Lu Qingfeng, Chen Fengxia, Li Qianyue, Chen Lihong, Tong Ling, Tian Geng, Zhou Xiaohong
Oncology Department, Daqing Oilfield General Hospital, Daqing, China.
Department of Thoracic Surgery, Hainan General Hospital, Haikou, China.
Front Oncol. 2022 Apr 21;12:832567. doi: 10.3389/fonc.2022.832567. eCollection 2022.

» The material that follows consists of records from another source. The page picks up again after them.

import Summits.QuantumAdvantage.QuantumAdvantage.Theses.LinnikCubicClassGroups

/-!
# `LinnikCubicClassGroups.RandomSamplesGenerate` (stmt-QuantumAdvantage-11545) — random samples
# escaping every maximal subgroup generate

Item `stmt-QuantumAdvantage-11545` (route `LinnikCubicClassGroups`, support, rank 9), the folklore
union bound over maximal subgroups behind "random elements generate a finite group with high
probability" (Cheung–Mosca 2001 §3; Hallgren 2005 §4): let `G` be a finite group and `s : Ω → G` a
finite sample space such that every maximal subgroup (coatom of the subgroup lattice) `M` is missed
by at least `δ |Ω|` sample points, `0 ≤ δ ≤ 1`. Then among the `|Ω|^T` sequences
`v : Fin T → Ω` at most `#Sub(G) · (1 - δ)^T · |Ω|^T` have entries `s (v i)` generating a proper
subgroup.

Proof. The subgroup lattice of a finite group is finite, hence coatomic
(`Finite.to_isCoatomic`): if `closure (range (s ∘ v)) ≠ ⊤` it lies below some coatom `M`, and
then every entry `s (v i)` lies in `M`, i.e. `v` lies in the box
`Fintype.piFinset (fun _ => {ω | s ω ∈ M})`, of cardinality `#{ω | s ω ∈ M}^T ≤ ((1 - δ)|Ω|)^T`
(the hypothesis gives `#{ω | s ω ∈ M} = |Ω| - #{ω | s ω ∉ M} ≤ (1 - δ)|Ω|`). A union bound over
the coatoms (`Finset.card_biUnion_le`), of which there are at most `Nat.card (Subgroup G)`,
finishes. Degenerate cases are covered by the same argument: `G` trivial (no coatoms, no bad
sequence), `T = 0` (the empty sequence generates `⊥`; bound `#coatoms ≤ #Sub(G)`), `δ = 1`
(every box is empty).

References: K. K. H. Cheung, M. Mosca, *Decomposing finite abelian groups*, Quantum Inf. Comput.
1 (2001), §3 [CheungMosca2001]; S. Hallgren, *Fast quantum algorithms for computing the unit
group and class group of a number field*, STOC 2005, §4 [Hallgren2005]. In-tree measure-theoretic
twin: `Literature.Computability.Cryptography.HallgrenClassGroupGeneration`
(`toOuterMeasure_closure_ne_top_le`).
-/

namespace Summit.QuantumAdvantage.QuantumAdvantage.Theorems.LinnikCubicClassGroups

open Finset

/-- **Box lemma.** In a finite group, a sequence `v : Fin T → Ω` whose samples `s (v i)` generate
a proper subgroup lies, coordinatewise, inside some maximal subgroup: it belongs to the union over
the coatoms `M` of the boxes `Fintype.piFinset (fun _ => {ω | s ω ∈ M})`. -/
theorem filter_closure_ne_top_subset_biUnion {G : Type*} [Group G] [Finite G] {Ω : Type*}
    [Fintype Ω] [DecidableEq Ω] (s : Ω → G) (T : ℕ) (C : Finset (Subgroup G))
    (hC : ∀ M : Subgroup G, IsCoatom M → M ∈ C)
    [DecidablePred fun v : Fin T → Ω => Subgroup.closure (Set.range (s ∘ v)) ≠ ⊤]
    [∀ M : Subgroup G, DecidablePred fun ω : Ω => s ω ∈ M] :
    (Finset.univ.filter fun v : Fin T → Ω => Subgroup.closure (Set.range (s ∘ v)) ≠ ⊤) ⊆
      C.biUnion fun M => Fintype.piFinset fun _ : Fin T => Finset.univ.filter fun ω : Ω => s ω ∈ M := by
  haveI : Finite (Subgroup G) :=
    Finite.of_injective (fun P : Subgroup G => (P : Set G)) SetLike.coe_injective
  haveI : IsCoatomic (Subgroup G) := Finite.to_isCoatomic
  intro v hv
  rw [Finset.mem_filter] at hv
  obtain ⟨M, hMco, hle⟩ :=
    (eq_top_or_exists_le_coatom (Subgroup.closure (Set.range (s ∘ v)))).resolve_left hv.2
  rw [Finset.mem_biUnion]
  refine ⟨M, hC M hMco, ?_⟩
  rw [Fintype.mem_piFinset]
  intro i
  simp only [Finset.mem_filter, Finset.mem_univ, true_and]
  exact hle (Subgroup.subset_closure ⟨i, rfl⟩)

/-- **Box size.** If at least `δ |Ω|` sample points fall outside `M`, the box of sequences with all
samples inside `M` has at most `(1 - δ)^T |Ω|^T` elements. -/
theorem card_piFinset_filter_mem_le {G : Type*} [Group G] {Ω : Type*} [Fintype Ω] [DecidableEq Ω]
    (s : Ω → G) (δ : ℝ) (T : ℕ) (M : Subgroup G) [DecidablePred fun ω : Ω => s ω ∈ M]
    [DecidablePred fun ω : Ω => s ω ∉ M]
    (hM : δ * (Fintype.card Ω : ℝ) ≤ ((Finset.univ.filter fun ω : Ω => s ω ∉ M).card : ℝ)) :
    ((Fintype.piFinset fun _ : Fin T => Finset.univ.filter fun ω : Ω => s ω ∈ M).card : ℝ) ≤
      (1 - δ) ^ T * (Fintype.card Ω : ℝ) ^ T := by
  rw [Fintype.card_piFinset_const, Nat.cast_pow, ← mul_pow]
  apply pow_le_pow_left₀ (Nat.cast_nonneg _)
  have hsum : ((Finset.univ.filter fun ω : Ω => s ω ∈ M).card : ℝ) +
      ((Finset.univ.filter fun ω : Ω => s ω ∉ M).card : ℝ) = (Fintype.card Ω : ℝ) := by
    have h := Finset.card_filter_add_card_filter_not (s := (Finset.univ : Finset Ω))
      (fun ω : Ω => s ω ∈ M)
    rw [Finset.card_univ] at h
    exact_mod_cast h
  linarith

/-- **`RandomSamplesGenerate` holds** (item `stmt-QuantumAdvantage-11545`, route
`LinnikCubicClassGroups`): if every maximal subgroup of the finite group `G` is missed by at least
`δ |Ω|` of the sample points `s : Ω → G` (`0 ≤ δ ≤ 1`), then at most
`Nat.card (Subgroup G) · (1 - δ)^T · |Ω|^T` of the sequences `v : Fin T → Ω` have samples
generating a proper subgroup of `G` (union bound over the coatoms of the finite subgroup lattice).
[cite: CheungMosca2001, §3] [cite: Hallgren2005, §4] -/
theorem randomSamplesGenerate_proof :
    Summit.QuantumAdvantage.QuantumAdvantage.Theses.LinnikCubicClassGroups.RandomSamplesGenerate := by
  unfold Summit.QuantumAdvantage.QuantumAdvantage.Theses.LinnikCubicClassGroups.RandomSamplesGenerate
  intro G _ _ Ω _ s δ T hδ0 hδ1 hM
  classical
  haveI : Finite (Subgroup G) :=
    Finite.of_injective (fun P : Subgroup G => (P : Set G)) SetLike.coe_injective
  letI : Fintype (Subgroup G) := Fintype.ofFinite _
  -- the finset of coatoms (maximal subgroups)
  set C : Finset (Subgroup G) := Finset.univ.filter fun M : Subgroup G => IsCoatom M with hCdef
  have hC : ∀ M : Subgroup G, IsCoatom M → M ∈ C := fun M hMco => by
    simp only [hCdef, Finset.mem_filter, Finset.mem_univ, true_and]
    exact hMco
  have hC' : ∀ M ∈ C, IsCoatom M := fun M hMC => by
    simpa only [hCdef, Finset.mem_filter, Finset.mem_univ, true_and] using hMC
  have hCcard : (C.card : ℝ) ≤ (Nat.card (Subgroup G) : ℝ) := by
    rw [Nat.card_eq_fintype_card]
    exact_mod_cast Finset.card_le_univ C
  have hnonneg : 0 ≤ (1 - δ) ^ T * (Fintype.card Ω : ℝ) ^ T :=
    mul_nonneg (pow_nonneg (by linarith) _) (by positivity)
  calc ((Finset.univ.filter fun v : Fin T → Ω =>
          Subgroup.closure (Set.range (s ∘ v)) ≠ ⊤).card : ℝ)
      ≤ ((C.biUnion fun M => Fintype.piFinset fun _ : Fin T =>
          Finset.univ.filter fun ω : Ω => s ω ∈ M).card : ℝ) := by
        exact_mod_cast Finset.card_le_card (filter_closure_ne_top_subset_biUnion s T C hC)
    _ ≤ ∑ M ∈ C, ((Fintype.piFinset fun _ : Fin T =>
          Finset.univ.filter fun ω : Ω => s ω ∈ M).card : ℝ) := by
        exact_mod_cast Finset.card_biUnion_le
    _ ≤ ∑ _M ∈ C, (1 - δ) ^ T * (Fintype.card Ω : ℝ) ^ T :=
        Finset.sum_le_sum fun M hMC => card_piFinset_filter_mem_le s δ T M (hM M (hC' M hMC))
    _ = (C.card : ℝ) * ((1 - δ) ^ T * (Fintype.card Ω : ℝ) ^ T) := by
        rw [Finset.sum_const, nsmul_eq_mul]
    _ ≤ (Nat.card (Subgroup G) : ℝ) * ((1 - δ) ^ T * (Fintype.card Ω : ℝ) ^ T) :=
        mul_le_mul_of_nonneg_right hCcard hnonneg
    _ = (Nat.card (Subgroup G) : ℝ) * (1 - δ) ^ T * (Fintype.card Ω : ℝ) ^ T := by ring

end Summit.QuantumAdvantage.QuantumAdvantage.Theorems.LinnikCubicClassGroups
import Literature.AlgebraicGeometry.Frobenioids.Prop55Sub
import Literature.AlgebraicGeometry.Frobenioids.UnitTrivializationModelType
import Literature.AlgebraicGeometry.Frobenioids.PerfectionModelFull
import Literature.AlgebraicGeometry.Frobenioids.Prop55SubUntrModelProofs
import Literature.AlgebraicGeometry.Frobenioids.ModelFrobenioidBirat
import Literature.AlgebraicGeometry.Frobenioids.PerfectionFrobeniusCompactHolds
import Literature.AlgebraicGeometry.Frobenioids.PerfectionIsFrobenioid
import Literature.AlgebraicGeometry.Frobenioids.PerfectionUnitsIsoGeneral
import Literature.AlgebraicGeometry.Frobenioids.PerfectionUntrCommuteEquiv
import Literature.AlgebraicGeometry.Frobenioids.PerfectionBiratCommuteEquiv
import Literature.AlgebraicGeometry.Frobenioids.Prop55iiiRlfModel
import Literature.AlgebraicGeometry.Frobenioids.Prop55SubStandardHolds
import Literature.AlgebraicGeometry.Frobenioids.Prop55SubRatStdRlfHolds
import Literature.AlgebraicGeometry.Frobenioids.PerfectionModelType
import Literature.AlgebraicGeometry.Frobenioids.BirationalizationFrobenioidGeneral
import HarnessLib

/-!
# Frobenioids I, Proposition 5.5: sub-DAG row `FrdI:Prop5.5/P55-L00` («Assembly55») — slot closers
# over THE constructions (proof-only companion of `Prop55Sub.lean`)

Mochizuki, *The geometry of Frobenioids I: the general theory*, Kyushu J. Math. **62** (2008)
293–400, §5, Proposition 5.5, kurims text p. 104 ll. 27–44 (read on this seat's render
`paper:url-bbf705efa10f` p. 104 ll. 27–44; proof p. 104 l. 45 – p. 105 l. 29)
[cite: MochizukiFrdI2008, Prop. 5.5 p.104].

PROOF-ONLY file (abc-iut cell, seat abc-iut-L6-t6, sub-DAG `plan/L1/SUBDAG-FrdI-Thm51iv-Prop55.md`,
row `FrdI:Prop5.5/P55-L00` "per-item closing = the slot `_holds`"; statements file `Prop55Sub.lean`,
seat abc-iut-w4-d084, never edited here).  It files the fully-qualified slot closers that the piece
holders left implicit, each a one-line application of LANDED content theorems (credited by name):

* `FrdI.Prop55Sub.prop55iii_untr_model_holds` — the slot `Prop55iii_untr_model F hF` ((iii),
  "Moreover, `C^un-tr` … [is] always of model type", p. 104 l. 37): pre-model type is
  `PreFrobenioid.isOfModelType_untr'` (first conjunct) and birationally Frobenius-normalized type at THE
  birationalization of `C^un-tr` is `PreFrobenioid.isOfBiratFrobeniusNormalizedType_biratData_untr` —
  both seat abc-iut-w4-d108, `UnitTrivializationModelType.lean` (Thm. 5.1 (iv) applied to the unit-trivial
  Frobenioid `C^un-tr`); print's antecedents "Frobenius-isotropic and Frobenius-normalized type" are not
  used.
* `FrdI.Prop55Sub.prop55iv_holds` — item (iv) packaged as ONE kernel name for the node
  `FrdI:Prop5.5(iv)`: the three slots `Prop55iv_pf` (closer `prop55iv_pf_holds`, seat abc-iut-L1-d9,
  `PerfectionModelFull.lean`), `Prop55iv_untr` (`Prop55iv_untr_holds`, seat abc-iut-L1-t2,
  `Prop55SubUntrModelProofs.lean`) and `Prop55iv_rlf` (`prop55iv_rlf_holds`, seat abc-iut-L1-d2,
  `ModelFrobenioidBirat.lean`), under the standing hypotheses `ModelFrobenioid.Hypotheses Φ B` of
  Thm. 5.2 (which make the model category a Frobenioid and `B` group-like) and `Φ` perf-factorial
  (needed to FORM the realification, Prop. 5.3), for every perfected divisor datum `Div_B^pf`.

Slots of `Prop55Sub.lean` closed ELSEWHERE (not restated): `Prop55i` (`prop55i_holds`, abc-iut-L1-d9),
`Prop55ii_birat` (`Prop55ii_birat_holds`, abc-iut-w4-d044), `Prop55iii_rlf_model`
(`prop55iii_rlf_model_holds`, abc-iut-L1-d2), `Prop55iii_untr_rlf_standard`
(`prop55iii_untr_rlf_standard_holds`, abc-iut-w4-d084).  Slots still OPEN at this file's date and
deliberately NOT touched here: `Prop55ii_untr`, `Prop55iii_pf_standard` / `_pf_ratStd` / `_pf_model`
(conditional forms `prop55iii_pf_standard_of*` landed), `Prop55iii_untr_rlf_ratStd` (conditional
`prop55iii_untr_ratStd_of` + repaired slot `Prop55iii_untr_rlf_ratStd′` landed).
No new notion, no statement re-typed.  HONEST FRAMING: [FrdI] is a refereed, undisputed paper;
nothing here bears on [IUTchIII] Cor. 3.12 beyond supplying kernel-checked inputs by name.
-/

namespace Literature.AlgebraicGeometry.Frobenioids

open CategoryTheory Opposite

namespace FrdI.Prop55Sub

open PreFrobenioid

universe w v v' u u'

section UntrModel

variable {D : Type u} [Category.{v} D] {Φ : Dᵒᵖ ⥤ CommMonCat.{w}}
  {C : Type u'} [Category.{v'} C] (F : C ⥤ ElemFrobenioid Φ)

/-- **The slot `FrdI.Prop55Sub.Prop55iii_untr_model` DISCHARGED** ([FrdI] Prop. 5.5 (iii), "Moreover,
`C^un-tr` … [is] always of model type", p. 104 l. 37; proof p. 105 ll. 9–11 "by Theorem 5.1 (iv)"):
for ANY Frobenioid `C → F_Φ`, the unit-trivialization `C^un-tr → F_Φ` (`untrFunctor hF`) is of pre-model
type and THE birationalization of the Frobenioid `C^un-tr` is of birationally Frobenius-normalized type —
seat abc-iut-w4-d108's `isOfModelType_untr'` and `isOfBiratFrobeniusNormalizedType_biratData_untr`; the
printed antecedents (Frobenius-isotropic, Frobenius-normalized type) are not needed.
[cite: MochizukiFrdI2008, Prop. 5.5 (iii) p.104] -/
theorem prop55iii_untr_model_holds (hF : IsFrobenioid F) : Prop55iii_untr_model F hF :=
  fun _ _ => ⟨(isOfModelType_untr' hF).1, isOfBiratFrobeniusNormalizedType_biratData_untr hF _⟩

end UntrModel

section ModelData

variable {D : Type u} [Category.{v} D] (Φ B : Dᵒᵖ ⥤ CommMonCat.{w}) (DivB : B ⟶ monoidGp Φ)

/-- **[FrdI] Prop. 5.5 (iv), all three clauses, as one kernel name** (node `FrdI:Prop5.5(iv)`): for `C`
the model Frobenioid of `(Φ, B, Div_B)` under the standing hypotheses of Thm. 5.2 and `Φ` perf-factorial,
"there is a natural equivalence of categories [compatible with the functors to the respective elementary
Frobenioids] between `C^pf` (respectively, `C^un-tr`; `C^rlf`) and the model Frobenioid associated to the
data `Φ^pf, B^pf, B^pf → (Φ^gp)^pf` (respectively, `Φ, Φ^birat, Φ^birat ↪ Φ^gp`; `Φ^rlf, ℝ · Φ^birat,
ℝ · Φ^birat ↪ (Φ^rlf)^gp`)" — the conjunction of the slots `Prop55iv_pf` (for every perfected divisor
datum `Div_B^pf`), `Prop55iv_untr`, `Prop55iv_rlf` of `Prop55Sub.lean`, closed by `prop55iv_pf_holds`
(abc-iut-L1-d9), `Prop55iv_untr_holds` (abc-iut-L1-t2), `prop55iv_rlf_holds` (abc-iut-L1-d2).
[cite: MochizukiFrdI2008, Prop. 5.5 (iv) p.104] -/
theorem prop55iv_holds (h : ModelFrobenioid.Hypotheses Φ B) (hΦ : IsPerfFactorialOn Φ) :
    (∀ DivBpf : perfectionFunctor B ⟶ monoidGp (perfectionFunctor Φ), Prop55iv_pf Φ B DivB h DivBpf) ∧
      Prop55iv_untr Φ B DivB h ∧
      Prop55iv_rlf Φ B DivB (fun A b => (h.isGroupLike_rat (unop A)).isUnit b) hΦ :=
  ⟨fun DivBpf => prop55iv_pf_holds h DivBpf, Prop55iv_untr_holds Φ B DivB h,
    prop55iv_rlf_holds Φ B DivB _ hΦ⟩

end ModelData

/-! ### v2 (append-only): the remaining per-item packaging and the unconditional `C^pf`-standard closer -/

section ItemsV2

variable {D : Type u} [Category.{v} D] {Φ : Dᵒᵖ ⥤ CommMonCat.{w}}
  {C : Type u'} [Category.{v'} C] (F : C ⥤ ElemFrobenioid Φ)

/-- **The slot `FrdI.Prop55Sub.Prop55iii_pf_standard` DISCHARGED UNCONDITIONALLY** ([FrdI] Prop. 5.5 (iii),
first sentence, "If `C` is of standard … type, then so is `C^pf`", p. 104 ll. 36–37; proof p. 105 ll. 11–20):
seat abc-iut-w5-d042's clause-by-clause `prop55iii_pf_standard_of` (Def. 3.1 (i) for `Perfection.ops hF`) with
its two named inputs now supplied by landed theorems — Prop. 3.2 (iii) "`C^pf` is a Frobenioid" for `C` of
Frobenius-isotropic type (`PreFrobenioid.Perfection.isFrobenioid`, seats abc-iut-L1-d9 / abc-iut-L1-d1) and the
Frobenius-compact clause (b) via Prop. 5.5 (i) (`PreFrobenioid.Perfection.hb_of_prop55i`, seat abc-iut-w5-d190,
fed with `prop55i_holds`, seat abc-iut-L1-d9).  The slot's own antecedents (Frobenius-isotropic,
Frobenius-normalized, `C` standard) are exactly print's. [cite: MochizukiFrdI2008, Prop. 5.5 (iii) p.104] -/
theorem prop55iii_pf_standard_holds (hF : IsFrobenioid F) : Prop55iii_pf_standard F hF := fun hiso hnorm hS =>
  prop55iii_pf_standard_of hF (Perfection.isFrobenioid hF hiso)
    (Perfection.hb_of_prop55i hF hiso hnorm hS (fun A => prop55i_holds hF A)) hiso hnorm hS

/-- **[FrdI] Prop. 5.5 (ii), both clauses, as one kernel name** (node `FrdI:Prop5.5(ii)`): "a natural equivalence
of categories … between `(C^pf)^un-tr` and `(C^un-tr)^pf` and between `(C^pf)^birat` and `(C^birat)^pf`" — the
conjunction of the slots `Prop55ii_untr` (closer `Prop55ii_untr_holds`, seat abc-iut-w5-d026,
`PerfectionUntrCommuteEquiv.lean`) and `Prop55ii_birat` (closer `Prop55ii_birat_holds`, seat abc-iut-w4-d044,
`PerfectionBiratCommuteEquiv.lean`). [cite: MochizukiFrdI2008, Prop. 5.5 (ii) p.104] -/
theorem prop55ii_holds (hF : IsFrobenioid F) : Prop55ii_untr F hF ∧ Prop55ii_birat F hF :=
  ⟨Prop55ii_untr_holds hF, Prop55ii_birat_holds F hF⟩

/-- **[FrdI] Prop. 5.5 (iii), the `C^un-tr` / `C^rlf` clauses, as one kernel name** (node `FrdI:Prop5.5(iii)`,
sub-DAG rows P55-L05/L07): "Moreover, `C^un-tr`, `C^rlf` are always of model type. Finally, suppose further that
`C` is not of group-like type. Then if `C` is of standard (respectively, rationally standard) type, then so are
`C^un-tr`, `C^rlf`" (p. 104 ll. 37–39) — for `Φ` perf-factorial (needed to FORM `C^rlf`): the conjunction of the
slots `Prop55iii_untr_model` (`prop55iii_untr_model_holds`, this file v1), `Prop55iii_rlf_model`
(`prop55iii_rlf_model_holds`, seat abc-iut-L1-d2), `Prop55iii_untr_rlf_standard`
(`prop55iii_untr_rlf_standard_holds`, seat abc-iut-w4-d084) and the repaired rationally-standard slot
`Prop55iii_untr_rlf_ratStd′` (`prop55iii_untr_rlf_ratStd'_holds`, seat abc-iut-w5-d250; the unprimed slot has a
free support binder, see `Prop55SubRatStdSlot.lean`). [cite: MochizukiFrdI2008, Prop. 5.5 (iii) p.104] -/
theorem prop55iii_untr_rlf_holds (hF : IsFrobenioid F) (hΦ : IsPerfFactorialOn Φ) :
    Prop55iii_untr_model F hF ∧ Prop55iii_rlf_model F hΦ ∧ Prop55iii_untr_rlf_standard F hF hΦ ∧
      Prop55iii_untr_rlf_ratStd' F hF hΦ :=
  ⟨prop55iii_untr_model_holds F hF, prop55iii_rlf_model_holds F hΦ, prop55iii_untr_rlf_standard_holds F hF hΦ,
    prop55iii_untr_rlf_ratStd'_holds F hF hΦ⟩

end ItemsV2

/-! ### v3 (append-only): the model clause for `C^pf`, unconditional -/

section ItemsV3

variable {D : Type u} [Category.{v} D] {Φ : Dᵒᵖ ⥤ CommMonCat.{w}}
  {C : Type u'} [Category.{v'} C] (F : C ⥤ ElemFrobenioid Φ)

/-- **The slot `FrdI.Prop55Sub.Prop55iii_pf_model` DISCHARGED UNCONDITIONALLY** ([FrdI] Prop. 5.5 (iii),
first sentence, "If `C` is of … model type, then so is `C^pf`", p. 104 ll. 36–37; proof p. 105 ll. 11–20):
seat abc-iut-w4-d008's `prop55iii_pf_model_of_isFrobenioid_birat` (pre-model conjunct
`Perfection.isOfPreModelType_of`; birational conjunct seat abc-iut-w5-d042's
`PerfectionBirat.isOfBiratFrobeniusNormalizedType_biratData_perfection`), whose one named input — Prop. 4.4 (ii)
"`C^birat` is a Frobenioid" — is now supplied WITHOUT any isotropy hypothesis by seat abc-iut-L6-t20's
`isFrobenioid_biratOps_toFunctor_general` (author's 2024 form of Prop. 4.4 (ii) for every Frobenioid of
birationally Frobenius-normalized type), the birational Frobenius-normalization being the slot's OWN
hypothesis (second conjunct of "`C` is of model type", the two renderings of Def. 4.5 (i) agreeing by
`isBiratFrobeniusNormalized_iff_biratData`).  This removes the residual "`C` of isotropic type" of
`prop55iii_pf_model_of_isOfIsotropicType`. [cite: MochizukiFrdI2008, Prop. 5.5 (iii) p.104] -/
theorem prop55iii_pf_model_holds (hF : IsFrobenioid F) : Prop55iii_pf_model F hF := fun hfi hfn hPf h =>
  prop55iii_pf_model_of_isFrobenioid_birat hF
    (isFrobenioid_biratOps_toFunctor_general hF (hasBiratSquares_of_isFrobenioid hF) fun A =>
      (isBiratFrobeniusNormalized_iff_biratData A).mpr (h.2.obj A))
    hfi hfn hPf h

/-- **[FrdI] Prop. 5.5 (iii), first sentence, the "standard" and "model" clauses for `C^pf`, as one kernel
name** (node `FrdI:Prop5.5(iii)`, sub-DAG row P55-L06): "If `C` is of standard (respectively, … model) type, then
so is `C^pf`" — both UNCONDITIONAL at THE perfection (`prop55iii_pf_standard_holds`, `prop55iii_pf_model_holds`).
The "rationally standard" clause (`Prop55iii_pf_ratStd`, at the canonical support) remains CONDITIONAL on
Def. 4.5 (iii)(b) for `C^pf` (seat abc-iut-w4-d108's `prop55iii_pf_ratStd_primarySupp_of`, input `hK`) and is not
packaged here. [cite: MochizukiFrdI2008, Prop. 5.5 (iii) p.104] -/
theorem prop55iii_pf_holds (hF : IsFrobenioid F) : Prop55iii_pf_standard F hF ∧ Prop55iii_pf_model F hF :=
  ⟨prop55iii_pf_standard_holds F hF, prop55iii_pf_model_holds F hF⟩

end ItemsV3

end FrdI.Prop55Sub

end Literature.AlgebraicGeometry.Frobenioids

Cancer of unknown primary site (CUP) is a heterogeneous group of cancers whose tissue of origin remains unknown after detailed investigation by conventional clinical methods. The number of CUP accounts for roughly 3%-5% of all human malignancies. CUP patients are usually treated with broad-spectrum chemotherapy, which often leads to a poor prognosis. Recent studies suggest that the treatment targeting the primary lesion of CUP will significantly improve the prognosis of the patient. Therefore, it is urgent to develop an efficient method to accurately detect tissue of origin of CUP in clinical cancer research. In this work, we developed a novel framework that uses Extreme Gradient Boosting (XGBoost) to trace the primary site of CUP based on microarray-based gene expression data. First, we downloaded the microarray-based gene expression profiles of 59,385 genes for 57,08 samples from The Cancer Genome Atlas (TCGA) and 6,364 genes for 3,101 samples from the Gene Expression Omnibus (GEO). Both data were divided into training and independent testing data with a ratio of 4:1. Then, we obtained in the training data 200 and 290 genes from TCGA and the GEO datasets, respectively, to train XGBoost models for the identification of the primary site of CUP. The overall 5-fold cross-validation accuracies of our methods were 96.9% and 95.3% on TCGA and GEO training datasets, respectively. Meanwhile, the for the independent dataset reached 96.75% and 98.8% on, respectively, TCGA and GEO. Experimental results demonstrated that the XGBoost framework not only can reduce the cost of clinical cancer traceability but also has high efficiency, which might be useful in clinical usage.
原发灶不明的癌症(CUP)是一组异质性癌症,经传统临床方法详细检查后,其起源组织仍不明确。CUP的病例数约占所有人类恶性肿瘤的3%-5%。CUP患者通常接受广谱化疗,这往往导致预后不良。最近的研究表明,针对CUP原发灶的治疗将显著改善患者的预后。因此,在临床癌症研究中,迫切需要开发一种有效的方法来准确检测CUP的起源组织。在这项工作中,我们开发了一个新的框架,该框架使用极端梯度提升(XGBoost)基于基于微阵列的基因表达数据来追踪CUP的原发部位。首先,我们从癌症基因组图谱(TCGA)下载了5708个样本的59385个基因的基于微阵列的基因表达谱,以及从基因表达综合数据库(GEO)下载了3101个样本的6364个基因的基于微阵列的基因表达谱。这两个数据集均按4:1的比例分为训练数据和独立测试数据。然后,我们分别从TCGA和GEO数据集中在训练数据中获得200个和290个基因,以训练用于识别CUP原发部位的XGBoost模型。我们方法的总体5折交叉验证准确率在TCGA和GEO训练数据集上分别为96.9%和95.3%。同时,独立数据集在TCGA和GEO上的准确率分别达到96.75%和98.8%。实验结果表明,XGBoost框架不仅可以降低临床癌症溯源的成本,而且具有较高的效率,这可能在临床应用中有用。